REQUIREMENT »
From the first line through the line containing "[folklore] -/", transcribe the records exactly and include no other lines.

DATA SUPPLIED »
/-- **Loud head in crux currency**: `FrontLoudAllTG` (stmt-AnomalousDissipation-28050) VERBATIM with `0 < ν` replaced
by `1/2000 ≤ ν` — every front of the wall-free primary continuum at a level `ν ∈ [1/2000, 1/100]` has
`(u, f_TG) ≥ 1/200` (`λ = 32π²` off the forcing shell + the shell identity + the steady equation tested with `f_TG`).
[folklore] -/
theorem frontLoudAllTG_head :
    ∀ f : UnitAddTorus (Fin 3) → EuclideanSpace ℝ (Fin 3), f = (fun x => !₂[(fourier 1 (x 0) : ℂ).im * (fourier 1 (x 1) : ℂ).re * (fourier 1 (x 2) : ℂ).re, -((fourier 1 (x 0) : ℂ).re * (fourier 1 (x 1) : ℂ).im * (fourier 1 (x 2) : ℂ).re), (0 : ℝ)]) → ∀ ν : ℝ, (1/2000 : ℝ) ≤ ν → ν ≤ 1/100 → ∀ u_top : ↥(Literature.Analysis.FunctionSpaces.Torus.energySpace (Fin 3)), ((u_top : MeasureTheory.Lp (EuclideanSpace ℝ (Fin 3)) 2 (MeasureTheory.volume (α := UnitAddTorus (Fin 3)))) ∈ Literature.Analysis.FunctionSpaces.Torus.energySpaceV (Fin 3) ∧ Literature.Analysis.FluidPDE.Torus.IsSteadyWeakSolution (1/5 : ℝ) f u_top ∧ (1/5 : ℝ) * (Literature.Analysis.FunctionSpaces.Torus.eGradNormSq (⇑(u_top : MeasureTheory.Lp (EuclideanSpace ℝ (Fin 3)) 2 (MeasureTheory.volume (α := UnitAddTorus (Fin 3)))))).toReal = Literature.Analysis.FluidPDE.Torus.pairing (u_top : MeasureTheory.Lp (EuclideanSpace ℝ (Fin 3)) 2 (MeasureTheory.volume (α := UnitAddTorus (Fin 3)))) f ∧ ((∀ i j : Fin 3, (fun x => (⇑(u_top : MeasureTheory.Lp (EuclideanSpace ℝ (Fin 3)) 2 (MeasureTheory.volume (α := UnitAddTorus (Fin 3))))) (Function.update x i (-x i)) j) =ᵐ[MeasureTheory.volume] (fun x => if j = i then -((⇑(u_top : MeasureTheory.Lp (EuclideanSpace ℝ (Fin 3)) 2 (MeasureTheory.volume (α := UnitAddTorus (Fin 3))))) x j) else (⇑(u_top : MeasureTheory.Lp (EuclideanSpace ℝ (Fin 3)) 2 (MeasureTheory.volume (α := UnitAddTorus (Fin 3))))) x j)) ∧ ((fun x => (⇑(u_top : MeasureTheory.Lp (EuclideanSpace ℝ (Fin 3)) 2 (MeasureTheory.volume (α := UnitAddTorus (Fin 3))))) (x + (Pi.single (0 : Fin 3) (((1/2 : ℝ)) : UnitAddCircle) + Pi.single (1 : Fin 3) (((1/2 : ℝ)) : UnitAddCircle)))) =ᵐ[MeasureTheory.volume] (⇑(u_top : MeasureTheory.Lp (EuclideanSpace ℝ (Fin 3)) 2 (MeasureTheory.volume (α := UnitAddTorus (Fin 3)))))) ∧ ((fun x => (⇑(u_top : MeasureTheory.Lp (EuclideanSpace ℝ (Fin 3)) 2 (MeasureTheory.volume (α := UnitAddTorus (Fin 3))))) (x + (Pi.single (0 : Fin 3) (((1/2 : ℝ)) : UnitAddCircle) + Pi.single (2 : Fin 3) (((1/2 : ℝ)) : UnitAddCircle)))) =ᵐ[MeasureTheory.volume] (⇑(u_top : MeasureTheory.Lp (EuclideanSpace ℝ (Fin 3)) 2 (MeasureTheory.volume (α := UnitAddTorus (Fin 3)))))) ∧ ((fun x => (⇑(u_top : MeasureTheory.Lp (EuclideanSpace ℝ (Fin 3)) 2 (MeasureTheory.volume (α := UnitAddTorus (Fin 3))))) ![(((1/2 : ℝ)) : UnitAddCircle) - x 1, x 0, x 2]) =ᵐ[MeasureTheory.volume] (fun x => !₂[-((⇑(u_top : MeasureTheory.Lp (EuclideanSpace ℝ (Fin 3)) 2 (MeasureTheory.volume (α := UnitAddTorus (Fin 3))))) x 1), (⇑(u_top : MeasureTheory.Lp (EuclideanSpace ℝ (Fin 3)) 2 (MeasureTheory.volume (α := UnitAddTorus (Fin 3))))) x 0, (⇑(u_top : MeasureTheory.Lp (EuclideanSpace ℝ (Fin 3)) 2 (MeasureTheory.volume (α := UnitAddTorus (Fin 3))))) x 2])))) → ∀ p ∈ connectedComponentIn {q : ℝ × ↥(Literature.Analysis.FunctionSpaces.Torus.energySpace (Fin 3)) | ν ≤ q.1 ∧ q.1 ≤ (1/5 : ℝ) ∧ ((q.2 : MeasureTheory.Lp (EuclideanSpace ℝ (Fin 3)) 2 (MeasureTheory.volume (α := UnitAddTorus (Fin 3)))) ∈ Literature.Analysis.FunctionSpaces.Torus.energySpaceV (Fin 3) ∧ Literature.Analysis.FluidPDE.Torus.IsSteadyWeakSolution q.1 f q.2 ∧ q.1 * (Literature.Analysis.FunctionSpaces.Torus.eGradNormSq (⇑(q.2 : MeasureTheory.Lp (EuclideanSpace ℝ (Fin 3)) 2 (MeasureTheory.volume (α := UnitAddTorus (Fin 3)))))).toReal = Literature.Analysis.FluidPDE.Torus.pairing (q.2 : MeasureTheory.Lp (EuclideanSpace ℝ (Fin 3)) 2 (MeasureTheory.volume (α := UnitAddTorus (Fin 3)))) f ∧ ((∀ i j : Fin 3, (fun x => (⇑(q.2 : MeasureTheory.Lp (EuclideanSpace ℝ (Fin 3)) 2 (MeasureTheory.volume (α := UnitAddTorus (Fin 3))))) (Function.update x i (-x i)) j) =ᵐ[MeasureTheory.volume] (fun x => if j = i then -((⇑(q.2 : MeasureTheory.Lp (EuclideanSpace ℝ (Fin 3)) 2 (MeasureTheory.volume (α := UnitAddTorus (Fin 3))))) x j) else (⇑(q.2 : MeasureTheory.Lp (EuclideanSpace ℝ (Fin 3)) 2 (MeasureTheory.volume (α := UnitAddTorus (Fin 3))))) x j)) ∧ ((fun x => (⇑(q.2 : MeasureTheory.Lp (EuclideanSpace ℝ (Fin 3)) 2 (MeasureTheory.volume (α := UnitAddTorus (Fin 3))))) (x + (Pi.single (0 : Fin 3) (((1/2 : ℝ)) : UnitAddCircle) + Pi.single (1 : Fin 3) (((1/2 : ℝ)) : UnitAddCircle)))) =ᵐ[MeasureTheory.volume] (⇑(q.2 : MeasureTheory.Lp (EuclideanSpace ℝ (Fin 3)) 2 (MeasureTheory.volume (α := UnitAddTorus (Fin 3)))))) ∧ ((fun x => (⇑(q.2 : MeasureTheory.Lp (EuclideanSpace ℝ (Fin 3)) 2 (MeasureTheory.volume (α := UnitAddTorus (Fin 3))))) (x + (Pi.single (0 : Fin 3) (((1/2 : ℝ)) : UnitAddCircle) + Pi.single (2 : Fin 3) (((1/2 : ℝ)) : UnitAddCircle)))) =ᵐ[MeasureTheory.volume] (⇑(q.2 : MeasureTheory.Lp (EuclideanSpace ℝ (Fin 3)) 2 (MeasureTheory.volume (α := UnitAddTorus (Fin 3)))))) ∧ ((fun x => (⇑(q.2 : MeasureTheory.Lp (EuclideanSpace ℝ (Fin 3)) 2 (MeasureTheory.volume (α := UnitAddTorus (Fin 3))))) ![(((1/2 : ℝ)) : UnitAddCircle) - x 1, x 0, x 2]) =ᵐ[MeasureTheory.volume] (fun x => !₂[-((⇑(q.2 : MeasureTheory.Lp (EuclideanSpace ℝ (Fin 3)) 2 (MeasureTheory.volume (α := UnitAddTorus (Fin 3))))) x 1), (⇑(q.2 : MeasureTheory.Lp (EuclideanSpace ℝ (Fin 3)) 2 (MeasureTheory.volume (α := UnitAddTorus (Fin 3))))) x 0, (⇑(q.2 : MeasureTheory.Lp (EuclideanSpace ℝ (Fin 3)) 2 (MeasureTheory.volume (α := UnitAddTorus (Fin 3))))) x 2]))))} ((1/5 : ℝ), u_top), p.1 = ν → (1/200 : ℝ) ≤ Literature.Analysis.FluidPDE.Torus.pairing (p.2 : MeasureTheory.Lp (EuclideanSpace ℝ (Fin 3)) 2 (MeasureTheory.volume (α := UnitAddTorus (Fin 3)))) f := by
  intro f hf
  subst hf
  intro ν hν hν₁ u_top _ p hp hpν
  have hmem := connectedComponentIn_subset _ _ hp
  simp only [Set.mem_setOf_eq] at hmem
  obtain ⟨_, _, hV, hst, hen, hM, hS1, hS2, hQ⟩ := hmem
  rw [hpν] at hst hen
  exact frontLoudHead hν hν₁ p.2 hV hst hen hM hS1 hS2 hQ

ANSWER FOR THIS EXERCISE »
/-- **Loud head in crux currency**: `FrontLoudAllTG` (stmt-AnomalousDissipation-28050) VERBATIM with `0 < ν` replaced
by `1/2000 ≤ ν` — every front of the wall-free primary continuum at a level `ν ∈ [1/2000, 1/100]` has
`(u, f_TG) ≥ 1/200` (`λ = 32π²` off the forcing shell + the shell identity + the steady equation tested with `f_TG`).
[folklore] -/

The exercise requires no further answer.